House of the Dead 1 and 2 Film Reviews


Though it’s not as iconic as Daytona USA or innovative as Virtua Fighter, The House of the Dead is nevertheless one of the most important series of arcade titles in the history of gaming. With machines found in practically every arcade and movie theater throughout all of it’s 16 years, The House of the Dead has remained a fixture in the scene since its debut in 1997, and since then it has gone on to become one of the most popular series of arcade games in the world, featuring four games in the main series and several spin-off titles spanning across dozens of platforms.

With its outstanding success, further attention was brought to the series outside of the video game medium, when in 2003 a film adaption was released, which was followed by a sequel in 2005. After the break we have included overviews of the plots, discuss the negatives and positives of both films and reveal little-known facts about their production.

House of the Dead I

The first film, titled House of the Dead (The ‘the’ in The House of the Dead was omitted from both of the film’s titles) was directed and produced by German filmmaker Uwe Boll, who is infamously known amongst both gaming and film circles for his poor film adaptations of several popular video games including Alone in the Dark, BloodRayne, and Dungeon Siege. House of the Dead was released to overwhelming poor reception and poor box office sales, though the film did manage to turn a profit — one of Boll’s few films to do so, showing that interest in a film adaption of the series was still there.

Although it is arguable that the comedic value in The House of the Dead games is created on purpose, the film does a good job at making it feel both purposeful and accidental in terms of not just the presentation, but the setting and characters. The plot revolves around several friends who journey off onto an island for the biggest rave in history (seriously…), but when they arrive, they find nothing but zombies. The characters eventually are lead into a house to make the title somewhat relevant and the history of the island and it’s zombies is revealed through very silly and inconsistent means.

Similar to the games the film is based upon, House of the Dead is not attempting to be scary or even story heavy, but instead is action oriented and fairly mindless. Several of the cast’s personalities are inconsistent and one of the main characters even changes his accent several times throughout the film — Sometimes even mid-sentence. Another character that has a hook for a hand in some scenes whilst in others he does not, and relations between the some are confusing at best. Almost none of them have a purpose in the script, and the ones that do never give motivation for viewers to care, but this works in the arcade nature of the series by allowing the viewer to care more about things as they occur, rather than what will happen next.

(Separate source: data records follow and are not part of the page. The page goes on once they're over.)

/-- Continuity of the G-extension of a `C⁴` cumulative reading (`μ ∈ klWindowC`). -/
theorem continuous_klFrameExtFn_localPart {β U μ : ℝ} (hμ : μ ∈ klWindowC) {K : TrigPolyC4v} {n : ℕ}
    (hf : ContDiff ℝ 4 fun θ : ℝ => klLocalPart L M β U μ K n θ) :
    Continuous (klFrameExtFn μ fun θ => klLocalPart L M β U μ K n θ) :=
  continuous_klFrameExtFn_of_contDiff (contDiff_onM_klFrameExtFn (N := 4) hf (klLocalPart_periodic β U μ K n) hμ)

/-- **EXACT DECOMPOSITION OF THE FLOW PIECE**: for `μ ∈ klWindowC` and a `C⁴` cumulative reading `ν_m = klLocalPart … (K_m) m`,
`(klFlowPiece m)(p) = klAngularMean ν_m + 𝒥_{klFlowDeg m}[q ↦ χ_flat(q)·(ν_m(angle q̃) − klAngularMean ν_m)](p)` — the ANGULAR MEAN (a constant: the
tadpole / δμ part) plus the Jackson mean of the flat-extended MEAN-FREE part. -/
theorem eval_klFlowPiece_eq_mean_add_jsmooth {β U μ : ℝ} (hμ : μ ∈ klWindowC) {m : ℕ}
    (hf : ContDiff ℝ 4 fun θ : ℝ => klLocalPart L M β U μ (klFlowFrameU L M β U μ m) m θ) (p : Fin 2 → ℝ) :
    (klFlowPiece L M β U μ m).eval p =
      klAngularMean (fun θ => klLocalPart L M β U μ (klFlowFrameU L M β U μ m) m θ) +
        jsmooth (klFlowDeg m) (fun q => klFlatCutoffFn μ q *
          (klLocalPart L M β U μ (klFlowFrameU L M β U μ m) m (polarAngle (centredRep q)) -
            klAngularMean (fun θ => klLocalPart L M β U μ (klFlowFrameU L M β U μ m) m θ))) p := by
  have hsym := isSymmetricFrame_klFrameExtFn_localPart (L := L) (M := M) β U (klWindowC_le hμ) (klFlowFrameU L M β U μ m) m
  have hc := continuous_klFrameExtFn_localPart (L := L) (M := M) hμ hf
  obtain ⟨hper, hrefl, hswap⟩ := hsym
  rw [klFlowPiece_eq_jacksonFrame, eval_jacksonFrame hc hper hrefl hswap,
    jsmooth_eq_const_add_jsmooth_sub hc (klAngularMean fun θ => klLocalPart L M β U μ (klFlowFrameU L M β U μ m) m θ)]
  congr 1
  refine congrArg (fun F => jsmooth (klFlowDeg m) F p) (funext fun q => ?_)
  exact klFrameExtFn_sub_mean_apply μ _ q

/-- **THE BRIDGE (reading oscillation ⇒ piece oscillation, same constant)**: if the scale-`m` cumulative reading is within `B` of its angular mean at
every angle, then the scale-`m` flow piece is within `B` of that mean at EVERY continuum momentum. -/
theorem abs_eval_klFlowPiece_sub_mean_le {β U μ : ℝ} (hμ : μ ∈ klWindowC) {m : ℕ}
    (hf : ContDiff ℝ 4 fun θ : ℝ => klLocalPart L M β U μ (klFlowFrameU L M β U μ m) m θ) {B : ℝ}
    (hB : ∀ θ, |klLocalPart L M β U μ (klFlowFrameU L M β U μ m) m θ -
      klAngularMean (fun θ => klLocalPart L M β U μ (klFlowFrameU L M β U μ m) m θ)| ≤ B) (p : Fin 2 → ℝ) :
    |(klFlowPiece L M β U μ m).eval p - klAngularMean (fun θ => klLocalPart L M β U μ (klFlowFrameU L M β U μ m) m θ)| ≤ B := by
  rw [klFlowPiece_eq_jacksonFrame]
  exact abs_eval_jacksonFrame_sub_const_le (continuous_klFrameExtFn_localPart (L := L) (M := M) hμ hf)
    (isSymmetricFrame_klFrameExtFn_localPart (L := L) (M := M) β U (klWindowC_le hμ) _ m)
    (fun q => abs_klFrameExtFn_sub_mean_le_of_forall μ hB q) _ p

Perhaps the most accurate element of the film as an adaption is the soundtrack. Much of it is techno or electronic and fits well with the action on screen. No songs came from the games themselves, but they could be placed into any one of them and fit well. Various snippets of actual gameplay footage from The House of the Dead 1, 2, and 3 are used throughout the film, though the context in which they are used are disjointed at best and completely random at worst. It’s a decent nod to the games in any case. Another nice touch is that some of the deaths are so purposely goofy that animations and effects are even sometimes emulated exactly as they are in the games.

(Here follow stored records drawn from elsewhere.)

/-- The factor spans lie in the factor subalgebra: `K x ⊆ Λ W`. [cite: BourbakiAlgebre1a3, Ch. III §7 no. 7] -/
theorem span_singleton_le_factorAlg {W : Submodule K V} {x : ExteriorAlgebra K V} (hx : x ∈ evenFactorAlg W) :
    (K ∙ x) ≤ Subalgebra.toSubmodule (factorAlg W) :=
  (Submodule.span_singleton_le_iff_mem _ _).mpr (evenFactorAlg_le hx)

/-- The degree-one span of `x ∈ Λ^{even} W` with respect to `L ⊆ W` lies in `Λ W`.
[cite: BourbakiAlgebre1a3, Ch. III §7 no. 7 and §11 no. 9] -/
theorem span₁_le_factorAlg {L W W' : Submodule K V} (hL : L ≤ W) {x : ExteriorAlgebra K V} (hx : x ∈ evenFactorAlg W) :
    span₁ (L : Set V) (factorForms L W') x ≤ Subalgebra.toSubmodule (factorAlg W) := by
  refine Submodule.span_le.mpr ?_
  rintro y (⟨q, hq, rfl⟩ | ⟨θ, -, rfl⟩)
  · exact Subalgebra.mul_mem _ (ι_mem_factorAlg (hL hq)) (evenFactorAlg_le hx)
  · exact contractLeft_mem_factorAlg θ (evenFactorAlg_le hx)

/-- The degree-two span of `x ∈ Λ^{even} W` with respect to `L ⊆ W` lies in `Λ W`.
[cite: BourbakiAlgebre1a3, Ch. III §7 no. 7 and §11 no. 9] -/
theorem span_le_factorAlg {L W W' : Submodule K V} (hL : L ≤ W) {x : ExteriorAlgebra K V} (hx : x ∈ evenFactorAlg W) :
    span (L : Set V) (factorForms L W') x ≤ Subalgebra.toSubmodule (factorAlg W) := by
  refine Submodule.span_le.mpr ?_
  rintro y ((⟨q, hq, q', hq', rfl⟩ | ⟨q, hq, θ, -, rfl⟩) | ⟨θ, -, θ', -, rfl⟩)
  · exact Subalgebra.mul_mem _ (ι_mem_factorAlg (hL hq))
      (Subalgebra.mul_mem _ (ι_mem_factorAlg (hL hq')) (evenFactorAlg_le hx))
  · exact Subalgebra.mul_mem _ (ι_mem_factorAlg (hL hq)) (contractLeft_mem_factorAlg θ (evenFactorAlg_le hx))
  · exact contractLeft_mem_factorAlg θ (contractLeft_mem_factorAlg θ' (evenFactorAlg_le hx))

/-- `⨆` over `Fin 3` is the triple `⊔`. [folklore] -/
theorem iSup_fin_three {α : Type*} [CompleteLattice α] (f : Fin 3 → α) : (⨆ i, f i) = f 0 ⊔ f 1 ⊔ f 2 :=
  le_antisymm (iSup_le fun i => by
      fin_cases i
      exacts [le_sup_of_le_left le_sup_left, le_sup_of_le_left le_sup_right, le_sup_right])
    (sup_le (sup_le (le_iSup f 0) (le_iSup f 1)) (le_iSup f 2))

/-- **THEOREM (K_lin, degree ≤ 2, the count; th-7 FORMULA-N §N.3 in the literal contraction frame).** Over a splitting
`V = V₁ ⊕ V₂` (`V` finite-dimensional) with `Lᵢ ⊆ Vᵢ`, let `x₁ ∈ Λ^{even} V₁`, `x₂ ∈ Λ^{even} V₂` be factor classes each of
whose three factor spans `S²(xᵢ), S¹(xᵢ), K xᵢ` are independent. Then
`dim span(x₁ ∧ x₂) = dim S²(x₁)·dim K x₂ + dim S¹(x₁)·dim S¹(x₂) + dim K x₁·dim S²(x₂)` — «rank polynomials multiply»
at `t²`. [cite: BourbakiAlgebre1a3, Ch. III §7 no. 7 (Prop. 10) and §11 no. 9] -/
theorem finrank_span_mul_eq [FiniteDimensional K V] (hV : IsCompl V₁ V₂) (hL₁ : L₁ ≤ V₁) (hL₂ : L₂ ≤ V₂)
    (hx₁ : x₁ ∈ evenFactorAlg V₁) (hx₂ : x₂ ∈ evenFactorAlg V₂)
    (hU : iSupIndep ![span (L₁ : Set V) (factorForms L₁ V₂) x₁, span₁ (L₁ : Set V) (factorForms L₁ V₂) x₁, K ∙ x₁])
    (hW : iSupIndep ![K ∙ x₂, span₁ (L₂ : Set V) (factorForms L₂ V₁) x₂, span (L₂ : Set V) (factorForms L₂ V₁) x₂]) :
    Module.finrank K (span ((L₁ ⊔ L₂ : Submodule K V) : Set V) {θ : Module.Dual K V | ∀ q ∈ L₁ ⊔ L₂, θ q = 0} (x₁ * x₂)) =
      Module.finrank K (span (L₁ : Set V) (factorForms L₁ V₂) x₁) * Module.finrank K (K ∙ x₂) +
        Module.finrank K (span₁ (L₁ : Set V) (factorForms L₁ V₂) x₁) *
          Module.finrank K (span₁ (L₂ : Set V) (factorForms L₂ V₁) x₂) +
        Module.finrank K (K ∙ x₁) * Module.finrank K (span (L₂ : Set V) (factorForms L₂ V₁) x₂) := by
  haveI : FiniteDimensional K (ExteriorAlgebra K V) := finiteDimensional_exteriorAlgebra
  have hUA : ∀ i, ![span (L₁ : Set V) (factorForms L₁ V₂) x₁, span₁ (L₁ : Set V) (factorForms L₁ V₂) x₁, K ∙ x₁] i ≤
      Subalgebra.toSubmodule (factorAlg V₁) := fun i => by
    fin_cases i
    exacts [span_le_factorAlg hL₁ hx₁, span₁_le_factorAlg hL₁ hx₁, span_singleton_le_factorAlg hx₁]
  have hWB : ∀ i, ![K ∙ x₂, span₁ (L₂ : Set V) (factorForms L₂ V₁) x₂, span (L₂ : Set V) (factorForms L₂ V₁) x₂] i ≤
      Subalgebra.toSubmodule (factorAlg V₂) := fun i => by
    fin_cases i
    exacts [span_singleton_le_factorAlg hx₂, span₁_le_factorAlg hL₂ hx₂, span_le_factorAlg hL₂ hx₂]
  have h := finrank_iSup_mul_eq_sum (linearDisjoint_factorAlg hV) hUA hWB hU hW
  rw [iSup_fin_three, Fin.sum_univ_three] at h
  simp only [Matrix.cons_val_zero, Matrix.cons_val_one, Matrix.cons_val_two] at h
  rw [span_sup_mul_eq hV hL₁ hL₂ hx₁ hx₂]
  exact h

end KunnethCount

end ContractionSpan

end Summit.Ventures.HSemireg

end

[Peter Moore, the president of SEGA of America at the time of filming and producer of The House of the Dead 1 game Rikiya Nakagawa on the set of House of the Dead]

House of the Dead II

Despite the setbacks of the original, a sequel soon followed in 2005 with the direct-to-DVD release of House of the Dead 2. Displeased with Boll’s adaption, SEGA cut ties with the director and brought in Michael Hurst to helm the sequel, which was produced and co-written by Mark A. Altman, who also co-wrote the original film. Though technically a sequel, House of the Dead 2 is largely a sequel in name only, with only a few superficial connections to the original film. Like the original, it was universally panned by critics and fell into even further obscurity given its dire release and limited run outside of cable television.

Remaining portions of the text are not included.